The above is true of other countries, so why not here?

In Australia, for example, people can be sectioned if they are alcohol dependent and meet the following four criteria:

  • Severe dependence (tolerance, withdrawals, loss of capacity to make a decision).
  • At risk of serious harm (physical or psychological).
  • Likely to benefit from treatment but refuses.
  • No less restrictive treatment available.

It’s hard to know that if my mum weren’t in the UK, she wouldn’t be left to die at home.

Yes, my mum knows her name and where she is, the only questions she gets asked when she has an ‘assessment’, but how anyone can say that she has the capacity to make her own decisions when she is putting her life on the line (which, by the way, is grounds to section someone), is beyond me.

‘Ruled by the Bottle.’

If my mum weren’t so unwell, she wouldn’t be going to the hospital for treatment, only to get agitated and leave before anything could be done.

My mum goes to the hospital with the right intentions, to get well, but pointing back to the lack of impulse control again, eventually, her want to drink takes over her need to get better. This is why, after being at A&E for 6 hours yesterday, she pulled her canula out and left.

Despite being told that she could bleed to death if she got a single cut owing to her extremely low platelet count, she ripped a needle directly out of a vein in her arm and went home.

The whole situation is just going round in circles. We get the tiniest sliver of hope that something might actually be done to save a mum, a daughter, a wife, and then we’re knocked back down and back at the start again.
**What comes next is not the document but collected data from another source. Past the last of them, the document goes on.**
import Summits.RiemannHypothesis.RiemannHypothesis.Theorems.WeilTwoPrimeDeflM80FBase
import Summits.RiemannHypothesis.RiemannHypothesis.Theorems.WeilTwoPrimeDeflM80FDataPO29
import Literature.NumberTheory.LFunctions.WeilBlockRowsPZ
import Literature.NumberTheory.LFunctions.WeilBlockRowsFast
import Summits.RiemannHypothesis.RiemannHypothesis.Theorems.WeilLegendreBlocks136DataDn14
import HarnessLib

/-!
# Deflated two-prime certificate M80F: dominance of rows 12–13 of `R = S''_odd(κ') − UᵀU` (factored data)

`WeilCert.checkDomRowPZ` with the materialized augmented block, the factored inverse `weilBlocks136Dn/weilBlocks136Ls` and the Bessel block, by `decide +kernel` row by row. Pure proof file.
-/

set_option linter.dupNamespace false

noncomputable section

namespace Summit.RiemannHypothesis.RiemannHypothesis.Theorems.EvenWinsBeyondArch

open Literature.NumberTheory.LFunctions

set_option maxHeartbeats 0 in
/-- Kernel check of the dominance of row 12 of `R` (odd block, certificate M80F). [folklore] -/
theorem checkDomRowF1_12_weilCertDeflM80F :
    weilCertDeflM80FBase.checkDomRowF weilCertDeflM80FPmO weilBlocks136Dn weilBlocks136Ls weilCertDeflM80FHpO weilCertDeflM80FKappa' 1 12 = true := by
  decide +kernel

/-- Kernel check of the dominance of row 12 of `R` (factored data), from the fast row. [folklore] -/
theorem checkDomRowPZ1_12_weilCertDeflM80F :
    weilCertDeflM80FBase.checkDomRowPZ weilCertDeflM80FPmO weilBlocks136Dn weilBlocks136Ls weilCertDeflM80FHpO weilCertDeflM80FKappa' 1 12 = true :=
  WeilCert.checkDomRowPZ_of_F (by decide) checkDomRowF1_12_weilCertDeflM80F

set_option maxHeartbeats 0 in
/-- Kernel check of the dominance of row 13 of `R` (odd block, certificate M80F). [folklore] -/
theorem checkDomRowF1_13_weilCertDeflM80F :
    weilCertDeflM80FBase.checkDomRowF weilCertDeflM80FPmO weilBlocks136Dn weilBlocks136Ls weilCertDeflM80FHpO weilCertDeflM80FKappa' 1 13 = true := by
  decide +kernel

/-- Kernel check of the dominance of row 13 of `R` (factored data), from the fast row. [folklore] -/
theorem checkDomRowPZ1_13_weilCertDeflM80F :
    weilCertDeflM80FBase.checkDomRowPZ weilCertDeflM80FPmO weilBlocks136Dn weilBlocks136Ls weilCertDeflM80FHpO weilCertDeflM80FKappa' 1 13 = true :=
  WeilCert.checkDomRowPZ_of_F (by decide) checkDomRowF1_13_weilCertDeflM80F


end Summit.RiemannHypothesis.RiemannHypothesis.Theorems.EvenWinsBeyondArch
import Summits.KontsevichZagierPeriods.KontsevichZagierPeriods.Theses.ZeroPortrait

/-!
# `Assembly` (stmt-KontsevichZagierPeriods-11732, route ZeroPortrait) — proof

The route's assembly item
`PencilPortrait → QuadraticResidue → GpcLegendreLemniscatic → BetaPortrait →
TriplicationAccessible → PencilComplete → KontsevichZagierPeriods`
is its deciding theorem `closes` read as an implication. (lead c10 of crux 9129, banking)
-/

namespace Summit.KontsevichZagierPeriods.ZeroPortrait

/-- **Assembly of route ZeroPortrait** (stmt-KontsevichZagierPeriods-11732):
`PencilPortrait → QuadraticResidue → GpcLegendreLemniscatic → BetaPortrait →
TriplicationAccessible → PencilComplete → KontsevichZagierPeriods`
— the cruxes imply the summit, by the route's deciding theorem `closes`.
[Kontsevich–Zagier 2001, §1.2] [folklore] -/
theorem assembly_proof :
    Summit.KontsevichZagierPeriods.KontsevichZagierPeriods.Theses.ZeroPortrait.Assembly :=
  Summit.KontsevichZagierPeriods.KontsevichZagierPeriods.Theses.ZeroPortrait.closes

end Summit.KontsevichZagierPeriods.ZeroPortrait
The law needs to be changed.

I understand why sectioning laws are so tight, don’t get me wrong, because to be placed under a section is to essentially have your rights taken away from you and your freedom restricted, but surely assessments should be done on a case-by-case basis.

My mum is a high-functioning alcoholic. She always has been. She is neglecting herself now more than ever — she’s not eating, she’s not washing, all she is interested in is wine — but even now, she can still answer the two questions that are asked when people perform a capacity assessment — ‘What is your name?’ ‘Where are you?’

Referring back to myself again here, when I was sectioned, I didn’t have to answer those questions because I wasn’t brain-dead, just like my mum isn’t brain-dead. Like her, I knew my own name, and I knew where I was and what was happening, but did I have the capacity to make a safe decision for myself when my mind was focused on one thing and one thing only? No. Undoubtedly not, hence why I was sectioned and forced into treatment (which, if I hadn’t been, I’d be dead now).

Surely this level of neglect cannot be allowed to continue.

Time is running out for my mum. She is already showing signs, I believe, of late-stage liver failure. If she carries on drinking without any intervention (i.e., hospitalisation), I fear that I will be attending her funeral in the not-too-distant future.

I write this so that should the unthinkable happen, I have documented that I have tried. We have all tried. Unfortunately, we can’t do anything more now. We just have to hope that the people who can, will do so, before it’s too late.